About this task:
Print the data that follows exactly.

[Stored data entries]
import Summits.BirchSwinnertonDyer.BirchSwinnertonDyer.Theorems.BiquadraticEisensteinDescentHeegnerTwistCouplingInSupplySignTableDoor
import HarnessLib

set_option linter.dupNamespace false -- `Summit.BirchSwinnertonDyer.BirchSwinnertonDyer.Theorems.…` (summit = sub)
set_option autoImplicit false

/-!
# Crux `HeegnerTwistCouplingInSupply` (stmt-BirchSwinnertonDyer-21381) — PATTERN-FREE doors for the two-parameter congruent
# families `E_{pr}`, `E_{2pr}`: a winning family that wins for EVERY mutual symbol needs only one located prime per slot

Route `BiquadraticEisensteinDescent` (cell `pub/bsd-wall`, width seat `bsd-wall-cm-bed-w3` g19; `--supports` 21381, helper).
w3 g18's sign-table engine (`…SymbolicMonskyDefs`, `…SignTableDoor`) proves: a WINNING recipe (cells, signs `(q_i/p)`, mutual symbols
`(q_j/q_i)`) REALISED by actual primes, with `√(q₁⋯q_t)·log(q₁⋯q_t) < πp`, gives the conclusion of crux 21381 for `W = E_{pr}` /
`E_{2pr}` modulo Burungale–Tian only (`Recipe.RealisesK1.cruxOnEpr_of_BT` / `cruxOnE2pr_of_BT`). Its open input is the SUPPLY of
realising primes — including the MUTUAL symbols, a bilinear condition. Observation of this seat (solver on g18's engine, then
kernel-checked per family by `decide` in `…LinnikCensusKOne`): every k = 1 configuration admits a **pattern-free** family — `t = 2` or
`t = 3` DISTINCT cells with fixed signs such that the recipe wins for EVERY assignment of the mutual symbols. For such a family the
supply is `t` INDEPENDENT single-prime conditions «`q_i` prime, `q_i ≡ c_i (8)`, `(q_i/r) = e_i`, `(q_i/p) = s_i`», no bilinear input.
This file turns that observation into doors:

* `realisesK1_two` / `realisesK1_three` — from plain hypotheses on primes `p, r, q₀, q₁ (, q₂)` build `RealisesK1` for the recipe
  whose mutual-symbol bits are READ OFF the actual primes (`decide (J(q_j|q_i) = −1)`);
* ★ `cruxOnEpr_of_patternFree_two_of_BT` / `…_three_…` (odd base `E_{pr}`) and ★ `cruxOnE2pr_of_patternFree_two_of_BT` /
  `…_three_…` (even base `E_{2pr}`): given a pattern-free winning family (hypothesis `hwin : ∀ mutual bits, winsPR … = true`,
  decidable per instance) and one located prime per slot with `√(∏q)·log(∏q) < πp`, the conclusion of crux 21381 for
  `W = E_{pr}` / `E_{2pr}`, modulo Burungale–Tian ONLY.

HONEST FRAMING: door lemmas; the census that supplies the slot primes for almost all `p` is `…LinnikCensusSlot` + `…LinnikCensusKOne`;
rung-level (congruent two-parameter families); the crux as stated (C⁺), its stubs and BSD are untouched. THEOREMS ONLY (no `def`).
-/

namespace Summit.BirchSwinnertonDyer.BirchSwinnertonDyer.Theorems.SymbolicMonsky

open Literature.NumberTheory.EllipticCurves

section PatternFree

variable {pc rc : Fin 4} {rp : Bool}

/-! ## Realisation from plain data, `t = 2` -/

/-- **`RealisesK1` for a two-slot recipe whose mutual bit is read off the primes.** [folklore] -/
theorem realisesK1_two (c0 c1 : Fin 4 × Bool) (s0 s1 : Bool) {p r q0 q1 : ℕ}
    (hp : p.Prime) (hr : r.Prime) (hq0 : q0.Prime) (hq1 : q1.Prime)
    (hpm : p % 8 = clsVal pc) (hrm : r % 8 = clsVal rc)
    (hq0m : q0 % 8 = clsVal c0.1) (hq1m : q1 % 8 = clsVal c1.1)
    (hpr : p ≠ r) (hq0p : q0 ≠ p) (hq1p : q1 ≠ p) (hq0r : q0 ≠ r) (hq1r : q1 ≠ r) (h01 : q0 ≠ q1)
    (hrp : jacobiSym (r : ℤ) p = -1 ↔ rp = true)
    (hs0 : jacobiSym (q0 : ℤ) p = -1 ↔ s0 = true) (hs1 : jacobiSym (q1 : ℤ) p = -1 ↔ s1 = true)
    (he0 : jacobiSym (q0 : ℤ) r = -1 ↔ c0.2 = true) (he1 : jacobiSym (q1 : ℤ) r = -1 ↔ c1.2 = true) :
    (⟨[c0, c1], [s0, s1], [[decide (jacobiSym (q1 : ℤ) q0 = -1)]]⟩ : Recipe).RealisesK1 pc rc rp p r
      (fun i => if i.val = 0 then q0 else q1) := by
  refine ⟨hp, hr, ?_, hpm, hrm, ?_, hpr, ?_, ?_, ?_, hrp, ?_, ?_, ?_⟩
  · rintro ⟨i, hi⟩
    have hi2 : i < 2 := hi
    interval_cases i <;> simpa
  · rintro ⟨i, hi⟩
    have hi2 : i < 2 := hi
    interval_cases i
    · simpa [Recipe.cell] using hq0m
    · simpa [Recipe.cell] using hq1m
  · rintro ⟨i, hi⟩
    have hi2 : i < 2 := hi
    interval_cases i <;> simpa
  · rintro ⟨i, hi⟩
    have hi2 : i < 2 := hi
    interval_cases i <;> simpa
  · rintro ⟨i, hi⟩ ⟨j, hj⟩ h
    have hi2 : i < 2 := hi
    have hj2 : j < 2 := hj
    simp only at h
    apply Fin.ext
    interval_cases i <;> interval_cases j <;> simp_all
  · rintro ⟨i, hi⟩
    have hi2 : i < 2 := hi
    interval_cases i
    · simpa [Recipe.sign] using hs0
    · simpa [Recipe.sign] using hs1
  · rintro ⟨i, hi⟩
    have hi2 : i < 2 := hi
    interval_cases i
    · simpa [Recipe.cell] using he0
    · simpa [Recipe.cell] using he1
  · rintro ⟨i, hi⟩ ⟨j, hj⟩ hij
    have hi2 : i < 2 := hi
    have hj2 : j < 2 := hj
    have hij' : i < j := hij
    interval_cases i
    · interval_cases j
      simp [Recipe.qsym]
    · interval_cases j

Finished exercise:
import Summits.BirchSwinnertonDyer.BirchSwinnertonDyer.Theorems.BiquadraticEisensteinDescentHeegnerTwistCouplingInSupplySignTableDoor
import HarnessLib

set_option linter.dupNamespace false -- `Summit.BirchSwinnertonDyer.BirchSwinnertonDyer.Theorems.…` (summit = sub)
set_option autoImplicit false

/-!
# Crux `HeegnerTwistCouplingInSupply` (stmt-BirchSwinnertonDyer-21381) — PATTERN-FREE doors for the two-parameter congruent
# families `E_{pr}`, `E_{2pr}`: a winning family that wins for EVERY mutual symbol needs only one located prime per slot

Route `BiquadraticEisensteinDescent` (cell `pub/bsd-wall`, width seat `bsd-wall-cm-bed-w3` g19; `--supports` 21381, helper).
w3 g18's sign-table engine (`…SymbolicMonskyDefs`, `…SignTableDoor`) proves: a WINNING recipe (cells, signs `(q_i/p)`, mutual symbols
`(q_j/q_i)`) REALISED by actual primes, with `√(q₁⋯q_t)·log(q₁⋯q_t) < πp`, gives the conclusion of crux 21381 for `W = E_{pr}` /
`E_{2pr}` modulo Burungale–Tian only (`Recipe.RealisesK1.cruxOnEpr_of_BT` / `cruxOnE2pr_of_BT`). Its open input is the SUPPLY of
realising primes — including the MUTUAL symbols, a bilinear condition. Observation of this seat (solver on g18's engine, then
kernel-checked per family by `decide` in `…LinnikCensusKOne`): every k = 1 configuration admits a **pattern-free** family — `t = 2` or
`t = 3` DISTINCT cells with fixed signs such that the recipe wins for EVERY assignment of the mutual symbols. For such a family the
supply is `t` INDEPENDENT single-prime conditions «`q_i` prime, `q_i ≡ c_i (8)`, `(q_i/r) = e_i`, `(q_i/p) = s_i`», no bilinear input.
This file turns that observation into doors:

* `realisesK1_two` / `realisesK1_three` — from plain hypotheses on primes `p, r, q₀, q₁ (, q₂)` build `RealisesK1` for the recipe
  whose mutual-symbol bits are READ OFF the actual primes (`decide (J(q_j|q_i) = −1)`);
* ★ `cruxOnEpr_of_patternFree_two_of_BT` / `…_three_…` (odd base `E_{pr}`) and ★ `cruxOnE2pr_of_patternFree_two_of_BT` /
  `…_three_…` (even base `E_{2pr}`): given a pattern-free winning family (hypothesis `hwin : ∀ mutual bits, winsPR … = true`,
  decidable per instance) and one located prime per slot with `√(∏q)·log(∏q) < πp`, the conclusion of crux 21381 for
  `W = E_{pr}` / `E_{2pr}`, modulo Burungale–Tian ONLY.

HONEST FRAMING: door lemmas; the census that supplies the slot primes for almost all `p` is `…LinnikCensusSlot` + `…LinnikCensusKOne`;
rung-level (congruent two-parameter families); the crux as stated (C⁺), its stubs and BSD are untouched. THEOREMS ONLY (no `def`).
-/

namespace Summit.BirchSwinnertonDyer.BirchSwinnertonDyer.Theorems.SymbolicMonsky

open Literature.NumberTheory.EllipticCurves

section PatternFree

variable {pc rc : Fin 4} {rp : Bool}

/-! ## Realisation from plain data, `t = 2` -/

/-- **`RealisesK1` for a two-slot recipe whose mutual bit is read off the primes.** [folklore] -/
theorem realisesK1_two (c0 c1 : Fin 4 × Bool) (s0 s1 : Bool) {p r q0 q1 : ℕ}
    (hp : p.Prime) (hr : r.Prime) (hq0 : q0.Prime) (hq1 : q1.Prime)
    (hpm : p % 8 = clsVal pc) (hrm : r % 8 = clsVal rc)
    (hq0m : q0 % 8 = clsVal c0.1) (hq1m : q1 % 8 = clsVal c1.1)
    (hpr : p ≠ r) (hq0p : q0 ≠ p) (hq1p : q1 ≠ p) (hq0r : q0 ≠ r) (hq1r : q1 ≠ r) (h01 : q0 ≠ q1)
    (hrp : jacobiSym (r : ℤ) p = -1 ↔ rp = true)
    (hs0 : jacobiSym (q0 : ℤ) p = -1 ↔ s0 = true) (hs1 : jacobiSym (q1 : ℤ) p = -1 ↔ s1 = true)
    (he0 : jacobiSym (q0 : ℤ) r = -1 ↔ c0.2 = true) (he1 : jacobiSym (q1 : ℤ) r = -1 ↔ c1.2 = true) :
    (⟨[c0, c1], [s0, s1], [[decide (jacobiSym (q1 : ℤ) q0 = -1)]]⟩ : Recipe).RealisesK1 pc rc rp p r
      (fun i => if i.val = 0 then q0 else q1) := by
  refine ⟨hp, hr, ?_, hpm, hrm, ?_, hpr, ?_, ?_, ?_, hrp, ?_, ?_, ?_⟩
  · rintro ⟨i, hi⟩
    have hi2 : i < 2 := hi
    interval_cases i <;> simpa
  · rintro ⟨i, hi⟩
    have hi2 : i < 2 := hi
    interval_cases i
    · simpa [Recipe.cell] using hq0m
    · simpa [Recipe.cell] using hq1m
  · rintro ⟨i, hi⟩
    have hi2 : i < 2 := hi
    interval_cases i <;> simpa
  · rintro ⟨i, hi⟩
    have hi2 : i < 2 := hi
    interval_cases i <;> simpa
  · rintro ⟨i, hi⟩ ⟨j, hj⟩ h
    have hi2 : i < 2 := hi
    have hj2 : j < 2 := hj
    simp only at h
    apply Fin.ext
    interval_cases i <;> interval_cases j <;> simp_all
  · rintro ⟨i, hi⟩
    have hi2 : i < 2 := hi
    interval_cases i
    · simpa [Recipe.sign] using hs0
    · simpa [Recipe.sign] using hs1
  · rintro ⟨i, hi⟩
    have hi2 : i < 2 := hi
    interval_cases i
    · simpa [Recipe.cell] using he0
    · simpa [Recipe.cell] using he1
  · rintro ⟨i, hi⟩ ⟨j, hj⟩ hij
    have hi2 : i < 2 := hi
    have hj2 : j < 2 := hj
    have hij' : i < j := hij
    interval_cases i
    · interval_cases j
      simp [Recipe.qsym]
    · interval_cases j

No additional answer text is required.